Note each line in the data below that holds "back", and copy it.

"""

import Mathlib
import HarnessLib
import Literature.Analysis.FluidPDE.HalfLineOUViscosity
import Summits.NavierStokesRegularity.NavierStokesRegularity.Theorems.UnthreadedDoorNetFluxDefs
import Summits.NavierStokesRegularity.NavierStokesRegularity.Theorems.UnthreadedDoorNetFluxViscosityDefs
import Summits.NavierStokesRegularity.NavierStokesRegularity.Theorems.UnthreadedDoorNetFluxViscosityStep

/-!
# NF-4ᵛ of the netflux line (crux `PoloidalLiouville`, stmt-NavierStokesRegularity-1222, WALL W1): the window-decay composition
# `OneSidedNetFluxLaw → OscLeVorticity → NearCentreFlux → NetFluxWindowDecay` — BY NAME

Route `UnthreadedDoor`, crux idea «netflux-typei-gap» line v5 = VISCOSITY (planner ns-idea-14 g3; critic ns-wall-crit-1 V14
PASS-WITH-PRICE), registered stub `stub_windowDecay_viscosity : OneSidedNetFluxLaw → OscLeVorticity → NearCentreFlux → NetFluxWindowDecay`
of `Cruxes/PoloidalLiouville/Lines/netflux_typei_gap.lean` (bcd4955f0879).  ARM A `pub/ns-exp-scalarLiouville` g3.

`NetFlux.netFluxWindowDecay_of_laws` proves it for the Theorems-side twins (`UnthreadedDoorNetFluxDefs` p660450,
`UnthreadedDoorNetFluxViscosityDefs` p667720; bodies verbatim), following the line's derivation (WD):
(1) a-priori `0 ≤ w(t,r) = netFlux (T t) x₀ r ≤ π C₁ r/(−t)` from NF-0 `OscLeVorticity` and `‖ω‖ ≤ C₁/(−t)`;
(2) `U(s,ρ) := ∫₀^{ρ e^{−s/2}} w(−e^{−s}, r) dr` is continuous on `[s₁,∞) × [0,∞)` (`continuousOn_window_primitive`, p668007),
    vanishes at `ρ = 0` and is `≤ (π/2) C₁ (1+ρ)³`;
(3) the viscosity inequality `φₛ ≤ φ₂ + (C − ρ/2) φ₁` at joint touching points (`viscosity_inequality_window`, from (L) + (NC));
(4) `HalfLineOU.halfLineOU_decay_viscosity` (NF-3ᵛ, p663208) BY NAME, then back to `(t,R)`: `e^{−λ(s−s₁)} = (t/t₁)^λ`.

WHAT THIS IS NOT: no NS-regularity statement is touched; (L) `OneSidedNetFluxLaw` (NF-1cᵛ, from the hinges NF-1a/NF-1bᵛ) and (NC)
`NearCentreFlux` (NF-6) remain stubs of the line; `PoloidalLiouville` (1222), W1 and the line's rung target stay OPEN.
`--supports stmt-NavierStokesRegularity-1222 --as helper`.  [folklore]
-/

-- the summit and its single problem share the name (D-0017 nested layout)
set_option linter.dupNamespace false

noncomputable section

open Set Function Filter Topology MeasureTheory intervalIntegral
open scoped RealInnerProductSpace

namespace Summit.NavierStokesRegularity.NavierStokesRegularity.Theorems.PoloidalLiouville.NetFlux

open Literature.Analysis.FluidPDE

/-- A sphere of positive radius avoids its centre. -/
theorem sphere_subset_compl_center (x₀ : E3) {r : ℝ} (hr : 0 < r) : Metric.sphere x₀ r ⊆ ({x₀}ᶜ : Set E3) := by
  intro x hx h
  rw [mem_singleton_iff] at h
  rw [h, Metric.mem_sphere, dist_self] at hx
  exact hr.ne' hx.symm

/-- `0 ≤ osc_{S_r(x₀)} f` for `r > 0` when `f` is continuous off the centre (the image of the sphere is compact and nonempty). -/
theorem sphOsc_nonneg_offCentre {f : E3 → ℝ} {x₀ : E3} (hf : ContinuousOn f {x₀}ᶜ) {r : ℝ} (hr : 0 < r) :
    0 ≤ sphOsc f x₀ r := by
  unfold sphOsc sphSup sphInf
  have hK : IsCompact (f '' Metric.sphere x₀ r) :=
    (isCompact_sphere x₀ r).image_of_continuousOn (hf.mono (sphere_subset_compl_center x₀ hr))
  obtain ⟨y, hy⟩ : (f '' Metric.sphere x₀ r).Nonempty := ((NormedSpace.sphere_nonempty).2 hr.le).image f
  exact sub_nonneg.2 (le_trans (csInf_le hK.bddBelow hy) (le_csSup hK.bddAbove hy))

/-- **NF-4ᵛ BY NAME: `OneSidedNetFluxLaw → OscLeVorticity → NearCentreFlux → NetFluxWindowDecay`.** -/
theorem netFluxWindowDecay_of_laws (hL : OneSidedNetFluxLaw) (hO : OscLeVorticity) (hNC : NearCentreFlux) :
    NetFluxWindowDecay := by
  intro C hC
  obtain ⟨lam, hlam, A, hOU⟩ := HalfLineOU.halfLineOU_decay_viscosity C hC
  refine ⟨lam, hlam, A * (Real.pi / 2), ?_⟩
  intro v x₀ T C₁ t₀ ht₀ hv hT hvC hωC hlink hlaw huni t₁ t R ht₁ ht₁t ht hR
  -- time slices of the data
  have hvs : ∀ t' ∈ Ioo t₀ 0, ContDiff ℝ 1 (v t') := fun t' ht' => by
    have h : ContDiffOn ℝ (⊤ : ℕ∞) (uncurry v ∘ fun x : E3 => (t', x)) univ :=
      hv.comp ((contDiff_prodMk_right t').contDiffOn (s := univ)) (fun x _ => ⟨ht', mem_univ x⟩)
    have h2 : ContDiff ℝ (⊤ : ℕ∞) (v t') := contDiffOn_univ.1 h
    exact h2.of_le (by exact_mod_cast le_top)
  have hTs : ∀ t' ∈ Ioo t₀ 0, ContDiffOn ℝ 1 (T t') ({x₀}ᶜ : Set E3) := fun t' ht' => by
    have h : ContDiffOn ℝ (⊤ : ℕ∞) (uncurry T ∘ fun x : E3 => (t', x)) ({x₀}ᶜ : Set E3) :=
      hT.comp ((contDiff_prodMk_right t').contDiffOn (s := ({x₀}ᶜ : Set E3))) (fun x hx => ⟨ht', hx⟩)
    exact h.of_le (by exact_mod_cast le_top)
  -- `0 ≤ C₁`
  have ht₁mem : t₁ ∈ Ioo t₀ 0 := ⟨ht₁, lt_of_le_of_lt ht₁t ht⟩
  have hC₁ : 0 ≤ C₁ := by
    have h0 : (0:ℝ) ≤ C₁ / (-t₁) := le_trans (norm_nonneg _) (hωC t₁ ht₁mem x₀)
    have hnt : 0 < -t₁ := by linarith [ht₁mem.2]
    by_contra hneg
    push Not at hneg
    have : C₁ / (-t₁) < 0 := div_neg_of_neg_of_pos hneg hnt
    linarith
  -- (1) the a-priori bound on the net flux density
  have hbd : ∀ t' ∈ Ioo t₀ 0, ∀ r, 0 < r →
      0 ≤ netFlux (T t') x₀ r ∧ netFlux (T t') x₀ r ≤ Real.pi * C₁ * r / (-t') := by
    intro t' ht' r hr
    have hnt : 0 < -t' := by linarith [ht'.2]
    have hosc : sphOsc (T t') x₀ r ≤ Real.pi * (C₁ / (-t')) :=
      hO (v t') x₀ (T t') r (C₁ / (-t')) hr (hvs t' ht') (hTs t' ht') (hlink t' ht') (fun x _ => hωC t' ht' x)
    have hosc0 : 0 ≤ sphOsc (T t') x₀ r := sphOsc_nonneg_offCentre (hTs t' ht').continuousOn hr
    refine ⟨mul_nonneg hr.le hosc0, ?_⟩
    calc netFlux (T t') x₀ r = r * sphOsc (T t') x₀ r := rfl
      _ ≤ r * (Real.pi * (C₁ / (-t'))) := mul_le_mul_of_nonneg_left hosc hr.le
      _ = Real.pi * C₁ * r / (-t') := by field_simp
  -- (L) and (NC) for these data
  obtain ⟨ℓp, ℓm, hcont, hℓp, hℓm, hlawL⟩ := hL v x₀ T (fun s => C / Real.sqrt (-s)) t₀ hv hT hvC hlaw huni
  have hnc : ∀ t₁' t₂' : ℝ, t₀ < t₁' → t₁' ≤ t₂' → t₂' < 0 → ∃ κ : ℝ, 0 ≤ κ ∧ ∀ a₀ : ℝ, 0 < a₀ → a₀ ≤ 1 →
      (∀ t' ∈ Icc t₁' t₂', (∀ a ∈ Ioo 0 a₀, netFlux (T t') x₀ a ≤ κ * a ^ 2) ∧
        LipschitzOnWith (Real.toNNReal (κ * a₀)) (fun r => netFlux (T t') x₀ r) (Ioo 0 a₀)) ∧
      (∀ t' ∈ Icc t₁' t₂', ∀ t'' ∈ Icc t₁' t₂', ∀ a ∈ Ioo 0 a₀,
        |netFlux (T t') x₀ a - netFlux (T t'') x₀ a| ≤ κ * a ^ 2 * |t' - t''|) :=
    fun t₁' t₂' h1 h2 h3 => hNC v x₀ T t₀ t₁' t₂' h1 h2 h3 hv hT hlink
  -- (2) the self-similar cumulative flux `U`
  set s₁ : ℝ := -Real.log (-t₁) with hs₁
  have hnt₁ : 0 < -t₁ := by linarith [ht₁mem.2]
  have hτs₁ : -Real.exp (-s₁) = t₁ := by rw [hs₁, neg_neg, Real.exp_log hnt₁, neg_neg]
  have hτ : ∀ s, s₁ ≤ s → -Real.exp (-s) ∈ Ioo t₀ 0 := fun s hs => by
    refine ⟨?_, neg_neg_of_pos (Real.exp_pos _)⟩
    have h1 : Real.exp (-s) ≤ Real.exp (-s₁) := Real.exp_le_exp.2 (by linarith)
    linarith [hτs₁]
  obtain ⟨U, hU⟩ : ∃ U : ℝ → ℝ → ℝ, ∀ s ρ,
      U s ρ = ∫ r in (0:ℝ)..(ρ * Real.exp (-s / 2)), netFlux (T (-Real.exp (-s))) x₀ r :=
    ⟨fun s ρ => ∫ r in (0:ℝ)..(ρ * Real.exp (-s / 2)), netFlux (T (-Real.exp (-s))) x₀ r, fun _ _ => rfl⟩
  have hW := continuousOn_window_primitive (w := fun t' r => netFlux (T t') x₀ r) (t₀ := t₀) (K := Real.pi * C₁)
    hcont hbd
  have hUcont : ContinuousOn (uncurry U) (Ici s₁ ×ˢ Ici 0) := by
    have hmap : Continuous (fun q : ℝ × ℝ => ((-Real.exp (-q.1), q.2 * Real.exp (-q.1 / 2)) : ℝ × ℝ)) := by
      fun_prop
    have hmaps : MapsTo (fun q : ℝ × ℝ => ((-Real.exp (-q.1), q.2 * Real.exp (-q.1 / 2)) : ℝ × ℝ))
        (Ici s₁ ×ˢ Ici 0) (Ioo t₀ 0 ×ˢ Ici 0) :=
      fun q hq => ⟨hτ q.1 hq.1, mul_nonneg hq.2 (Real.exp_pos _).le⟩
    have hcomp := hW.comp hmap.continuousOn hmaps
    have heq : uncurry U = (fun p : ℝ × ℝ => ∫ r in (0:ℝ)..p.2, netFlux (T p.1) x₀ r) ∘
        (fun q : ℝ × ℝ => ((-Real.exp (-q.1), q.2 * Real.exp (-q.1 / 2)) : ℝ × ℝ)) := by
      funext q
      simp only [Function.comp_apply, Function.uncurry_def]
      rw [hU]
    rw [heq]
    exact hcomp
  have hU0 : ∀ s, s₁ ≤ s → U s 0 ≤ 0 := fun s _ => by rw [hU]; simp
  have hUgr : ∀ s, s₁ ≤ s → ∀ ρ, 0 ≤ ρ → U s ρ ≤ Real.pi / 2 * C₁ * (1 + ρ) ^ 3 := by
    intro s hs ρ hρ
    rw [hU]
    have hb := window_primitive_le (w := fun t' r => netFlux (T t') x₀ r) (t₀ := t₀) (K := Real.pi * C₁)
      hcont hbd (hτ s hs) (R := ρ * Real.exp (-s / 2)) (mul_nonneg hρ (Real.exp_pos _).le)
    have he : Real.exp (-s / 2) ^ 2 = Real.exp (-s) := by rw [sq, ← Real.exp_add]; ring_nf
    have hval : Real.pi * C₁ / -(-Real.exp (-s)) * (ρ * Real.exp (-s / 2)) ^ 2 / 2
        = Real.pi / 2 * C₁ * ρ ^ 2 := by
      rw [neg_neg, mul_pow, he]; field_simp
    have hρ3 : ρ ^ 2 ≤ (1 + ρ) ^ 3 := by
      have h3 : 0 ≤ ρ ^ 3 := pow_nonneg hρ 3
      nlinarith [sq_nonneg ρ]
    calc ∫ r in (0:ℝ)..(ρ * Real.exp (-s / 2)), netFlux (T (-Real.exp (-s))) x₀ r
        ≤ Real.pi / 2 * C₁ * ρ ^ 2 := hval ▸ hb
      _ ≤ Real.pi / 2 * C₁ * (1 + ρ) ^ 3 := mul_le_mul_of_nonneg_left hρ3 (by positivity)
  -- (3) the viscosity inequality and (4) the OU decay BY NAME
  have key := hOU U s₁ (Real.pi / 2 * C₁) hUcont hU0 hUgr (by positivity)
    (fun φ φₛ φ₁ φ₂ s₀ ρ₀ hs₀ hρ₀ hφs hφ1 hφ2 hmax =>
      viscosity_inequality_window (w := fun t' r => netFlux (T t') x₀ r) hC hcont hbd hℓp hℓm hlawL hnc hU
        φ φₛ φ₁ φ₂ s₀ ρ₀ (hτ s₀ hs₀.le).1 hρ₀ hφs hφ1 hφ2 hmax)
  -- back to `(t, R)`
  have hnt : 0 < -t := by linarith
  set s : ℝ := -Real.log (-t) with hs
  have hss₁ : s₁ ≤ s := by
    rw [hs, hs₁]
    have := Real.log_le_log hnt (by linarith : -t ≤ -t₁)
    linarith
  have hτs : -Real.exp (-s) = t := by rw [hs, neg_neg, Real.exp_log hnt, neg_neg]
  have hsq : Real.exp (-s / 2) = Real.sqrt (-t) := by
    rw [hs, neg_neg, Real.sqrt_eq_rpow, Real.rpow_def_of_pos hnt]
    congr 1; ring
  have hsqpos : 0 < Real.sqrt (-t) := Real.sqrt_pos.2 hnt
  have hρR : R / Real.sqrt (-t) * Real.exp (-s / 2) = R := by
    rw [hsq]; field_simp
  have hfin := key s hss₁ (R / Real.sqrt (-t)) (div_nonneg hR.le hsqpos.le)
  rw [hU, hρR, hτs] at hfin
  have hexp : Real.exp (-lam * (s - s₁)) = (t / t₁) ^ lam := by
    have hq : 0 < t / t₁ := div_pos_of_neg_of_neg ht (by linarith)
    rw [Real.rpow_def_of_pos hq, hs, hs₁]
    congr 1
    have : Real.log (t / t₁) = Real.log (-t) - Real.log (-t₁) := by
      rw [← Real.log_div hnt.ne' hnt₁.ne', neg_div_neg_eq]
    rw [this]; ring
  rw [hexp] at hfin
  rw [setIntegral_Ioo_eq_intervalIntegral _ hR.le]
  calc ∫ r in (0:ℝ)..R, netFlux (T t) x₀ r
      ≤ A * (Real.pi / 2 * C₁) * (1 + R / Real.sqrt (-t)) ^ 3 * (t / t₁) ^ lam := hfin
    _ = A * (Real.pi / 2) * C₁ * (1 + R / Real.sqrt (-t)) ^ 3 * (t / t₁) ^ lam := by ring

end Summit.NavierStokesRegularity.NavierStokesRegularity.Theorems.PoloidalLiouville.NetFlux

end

"""
"""

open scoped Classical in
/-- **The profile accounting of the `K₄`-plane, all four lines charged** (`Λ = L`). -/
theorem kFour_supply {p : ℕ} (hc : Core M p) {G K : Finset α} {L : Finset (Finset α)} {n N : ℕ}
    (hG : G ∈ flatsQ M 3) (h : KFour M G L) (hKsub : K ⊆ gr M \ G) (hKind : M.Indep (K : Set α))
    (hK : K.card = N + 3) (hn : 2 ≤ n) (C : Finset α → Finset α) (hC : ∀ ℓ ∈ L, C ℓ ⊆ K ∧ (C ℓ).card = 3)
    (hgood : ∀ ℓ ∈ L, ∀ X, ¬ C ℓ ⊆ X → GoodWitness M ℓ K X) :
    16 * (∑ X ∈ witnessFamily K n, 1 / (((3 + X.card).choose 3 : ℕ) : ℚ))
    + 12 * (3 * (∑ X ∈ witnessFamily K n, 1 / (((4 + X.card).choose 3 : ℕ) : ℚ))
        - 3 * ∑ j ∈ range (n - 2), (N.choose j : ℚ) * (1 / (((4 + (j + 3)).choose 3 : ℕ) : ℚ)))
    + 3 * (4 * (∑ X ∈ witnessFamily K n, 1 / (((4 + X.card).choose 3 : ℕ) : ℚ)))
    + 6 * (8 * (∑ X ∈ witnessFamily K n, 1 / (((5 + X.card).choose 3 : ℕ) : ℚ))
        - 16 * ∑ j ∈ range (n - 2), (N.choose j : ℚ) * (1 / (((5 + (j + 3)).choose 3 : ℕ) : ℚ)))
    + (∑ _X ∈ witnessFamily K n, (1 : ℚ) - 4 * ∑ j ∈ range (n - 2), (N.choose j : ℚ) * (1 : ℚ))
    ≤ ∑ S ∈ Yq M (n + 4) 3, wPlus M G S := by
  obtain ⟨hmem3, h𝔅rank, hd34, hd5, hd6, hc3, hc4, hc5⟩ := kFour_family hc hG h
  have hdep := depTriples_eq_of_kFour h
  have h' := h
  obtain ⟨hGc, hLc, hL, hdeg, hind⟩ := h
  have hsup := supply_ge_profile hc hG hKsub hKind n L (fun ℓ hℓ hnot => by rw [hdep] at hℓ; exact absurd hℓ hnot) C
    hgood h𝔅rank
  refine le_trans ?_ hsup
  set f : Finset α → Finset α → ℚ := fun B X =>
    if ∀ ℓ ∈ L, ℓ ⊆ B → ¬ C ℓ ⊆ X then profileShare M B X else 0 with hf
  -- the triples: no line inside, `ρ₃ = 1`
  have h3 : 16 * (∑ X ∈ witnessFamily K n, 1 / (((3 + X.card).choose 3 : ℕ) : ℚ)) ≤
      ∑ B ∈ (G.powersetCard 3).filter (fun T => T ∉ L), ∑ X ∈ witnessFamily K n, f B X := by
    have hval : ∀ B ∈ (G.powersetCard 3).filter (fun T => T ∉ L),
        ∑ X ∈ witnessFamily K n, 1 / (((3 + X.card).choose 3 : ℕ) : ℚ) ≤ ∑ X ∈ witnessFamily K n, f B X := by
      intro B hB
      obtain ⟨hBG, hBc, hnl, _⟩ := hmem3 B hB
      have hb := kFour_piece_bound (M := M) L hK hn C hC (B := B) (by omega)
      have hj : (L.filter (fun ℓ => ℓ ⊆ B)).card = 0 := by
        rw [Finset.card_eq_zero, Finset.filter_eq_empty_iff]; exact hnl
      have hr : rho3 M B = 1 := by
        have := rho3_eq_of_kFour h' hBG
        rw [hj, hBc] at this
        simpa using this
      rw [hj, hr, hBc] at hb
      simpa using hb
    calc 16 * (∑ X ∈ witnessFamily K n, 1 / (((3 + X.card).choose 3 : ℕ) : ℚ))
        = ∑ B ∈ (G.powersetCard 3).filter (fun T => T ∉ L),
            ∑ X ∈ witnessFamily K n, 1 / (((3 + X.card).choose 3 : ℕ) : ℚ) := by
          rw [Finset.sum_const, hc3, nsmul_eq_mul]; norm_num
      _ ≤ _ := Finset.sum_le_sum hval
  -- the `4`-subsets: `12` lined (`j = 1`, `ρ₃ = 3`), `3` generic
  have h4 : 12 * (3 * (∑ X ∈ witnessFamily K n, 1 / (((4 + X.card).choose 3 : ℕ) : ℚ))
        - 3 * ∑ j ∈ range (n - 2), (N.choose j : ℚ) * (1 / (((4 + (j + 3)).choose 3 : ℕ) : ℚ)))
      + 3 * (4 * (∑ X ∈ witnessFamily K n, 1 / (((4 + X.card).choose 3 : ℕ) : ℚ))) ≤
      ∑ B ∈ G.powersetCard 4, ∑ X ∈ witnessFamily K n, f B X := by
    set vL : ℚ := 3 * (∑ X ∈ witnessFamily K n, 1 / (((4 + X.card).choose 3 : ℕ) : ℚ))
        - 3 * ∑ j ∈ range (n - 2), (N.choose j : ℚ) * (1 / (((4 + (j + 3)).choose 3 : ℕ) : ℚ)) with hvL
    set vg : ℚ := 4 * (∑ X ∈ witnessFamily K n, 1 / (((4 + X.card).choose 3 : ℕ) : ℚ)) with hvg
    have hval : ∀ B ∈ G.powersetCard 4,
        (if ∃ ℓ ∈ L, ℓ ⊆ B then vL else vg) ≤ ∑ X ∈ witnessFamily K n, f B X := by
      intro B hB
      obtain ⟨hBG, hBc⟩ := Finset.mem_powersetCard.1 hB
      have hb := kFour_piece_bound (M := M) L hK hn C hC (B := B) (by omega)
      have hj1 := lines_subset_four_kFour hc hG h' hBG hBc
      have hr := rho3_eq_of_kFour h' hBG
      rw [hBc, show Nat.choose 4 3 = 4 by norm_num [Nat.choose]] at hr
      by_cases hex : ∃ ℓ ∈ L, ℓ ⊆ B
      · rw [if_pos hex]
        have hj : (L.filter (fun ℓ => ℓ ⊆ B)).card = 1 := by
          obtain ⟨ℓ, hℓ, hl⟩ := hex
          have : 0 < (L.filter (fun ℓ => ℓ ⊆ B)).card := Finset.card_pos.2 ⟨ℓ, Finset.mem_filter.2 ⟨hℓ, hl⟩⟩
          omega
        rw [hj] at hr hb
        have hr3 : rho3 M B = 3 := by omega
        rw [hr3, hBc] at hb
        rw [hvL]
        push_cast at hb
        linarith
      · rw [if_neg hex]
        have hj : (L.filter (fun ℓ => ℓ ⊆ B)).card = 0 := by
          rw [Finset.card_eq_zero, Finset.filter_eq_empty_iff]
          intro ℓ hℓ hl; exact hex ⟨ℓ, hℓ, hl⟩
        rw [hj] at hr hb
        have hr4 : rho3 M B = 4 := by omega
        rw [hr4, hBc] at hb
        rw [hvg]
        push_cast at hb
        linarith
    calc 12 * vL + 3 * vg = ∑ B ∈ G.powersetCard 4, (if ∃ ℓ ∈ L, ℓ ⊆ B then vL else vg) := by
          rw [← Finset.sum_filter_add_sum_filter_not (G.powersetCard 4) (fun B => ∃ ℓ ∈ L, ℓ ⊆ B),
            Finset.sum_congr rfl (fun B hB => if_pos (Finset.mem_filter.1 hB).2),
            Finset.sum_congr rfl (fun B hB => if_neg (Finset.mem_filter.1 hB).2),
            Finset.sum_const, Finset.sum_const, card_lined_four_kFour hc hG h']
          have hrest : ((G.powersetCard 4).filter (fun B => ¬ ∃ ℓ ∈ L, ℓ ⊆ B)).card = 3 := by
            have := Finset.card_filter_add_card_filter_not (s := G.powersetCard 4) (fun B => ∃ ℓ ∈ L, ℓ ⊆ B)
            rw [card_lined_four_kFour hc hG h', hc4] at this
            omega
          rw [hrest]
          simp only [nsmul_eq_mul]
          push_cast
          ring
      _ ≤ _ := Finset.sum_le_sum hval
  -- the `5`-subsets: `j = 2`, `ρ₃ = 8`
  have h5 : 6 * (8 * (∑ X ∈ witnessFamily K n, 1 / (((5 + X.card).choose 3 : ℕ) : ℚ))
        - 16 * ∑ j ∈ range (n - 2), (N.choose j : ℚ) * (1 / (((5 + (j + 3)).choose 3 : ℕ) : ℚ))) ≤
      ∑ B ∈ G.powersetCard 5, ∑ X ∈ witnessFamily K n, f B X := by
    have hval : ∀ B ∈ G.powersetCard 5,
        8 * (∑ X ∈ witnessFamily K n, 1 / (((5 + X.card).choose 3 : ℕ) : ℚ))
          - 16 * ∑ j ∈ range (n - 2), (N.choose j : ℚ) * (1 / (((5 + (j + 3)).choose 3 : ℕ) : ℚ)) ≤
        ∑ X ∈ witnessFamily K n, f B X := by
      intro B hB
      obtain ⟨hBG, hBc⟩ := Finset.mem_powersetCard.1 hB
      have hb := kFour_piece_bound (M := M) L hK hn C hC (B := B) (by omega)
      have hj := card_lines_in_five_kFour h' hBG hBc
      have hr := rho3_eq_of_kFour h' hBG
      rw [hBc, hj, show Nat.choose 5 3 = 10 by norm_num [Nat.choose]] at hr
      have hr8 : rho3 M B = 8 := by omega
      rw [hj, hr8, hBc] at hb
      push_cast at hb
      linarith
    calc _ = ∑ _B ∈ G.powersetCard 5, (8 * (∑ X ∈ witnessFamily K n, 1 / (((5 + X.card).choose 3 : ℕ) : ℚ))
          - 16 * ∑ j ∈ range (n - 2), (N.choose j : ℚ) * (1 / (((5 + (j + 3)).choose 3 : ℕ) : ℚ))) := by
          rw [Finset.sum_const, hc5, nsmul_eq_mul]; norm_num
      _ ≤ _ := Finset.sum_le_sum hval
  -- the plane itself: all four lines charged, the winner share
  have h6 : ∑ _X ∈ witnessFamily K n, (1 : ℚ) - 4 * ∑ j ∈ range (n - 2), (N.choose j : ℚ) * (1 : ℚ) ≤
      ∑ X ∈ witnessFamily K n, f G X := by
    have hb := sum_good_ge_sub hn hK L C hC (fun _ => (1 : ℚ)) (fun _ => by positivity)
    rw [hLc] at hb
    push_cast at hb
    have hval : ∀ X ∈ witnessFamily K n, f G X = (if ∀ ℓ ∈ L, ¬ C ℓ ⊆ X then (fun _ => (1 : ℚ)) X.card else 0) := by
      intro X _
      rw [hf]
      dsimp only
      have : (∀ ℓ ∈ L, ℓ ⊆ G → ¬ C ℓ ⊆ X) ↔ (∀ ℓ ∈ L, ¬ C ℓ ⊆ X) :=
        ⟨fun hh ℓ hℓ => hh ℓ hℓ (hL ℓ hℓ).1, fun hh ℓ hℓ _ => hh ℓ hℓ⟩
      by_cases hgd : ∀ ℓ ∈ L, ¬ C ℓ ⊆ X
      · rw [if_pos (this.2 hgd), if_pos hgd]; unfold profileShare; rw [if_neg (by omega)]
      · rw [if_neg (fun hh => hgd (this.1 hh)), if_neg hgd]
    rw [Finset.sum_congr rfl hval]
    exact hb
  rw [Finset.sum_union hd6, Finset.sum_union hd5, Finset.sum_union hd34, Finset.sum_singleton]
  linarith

"""

• **Expected answer**
(4) `HalfLineOU.halfLineOU_decay_viscosity` (NF-3ᵛ, p663208) BY NAME, then back to `(t,R)`: `e^{−λ(s−s₁)} = (t/t₁)^λ`.
  -- back to `(t, R)`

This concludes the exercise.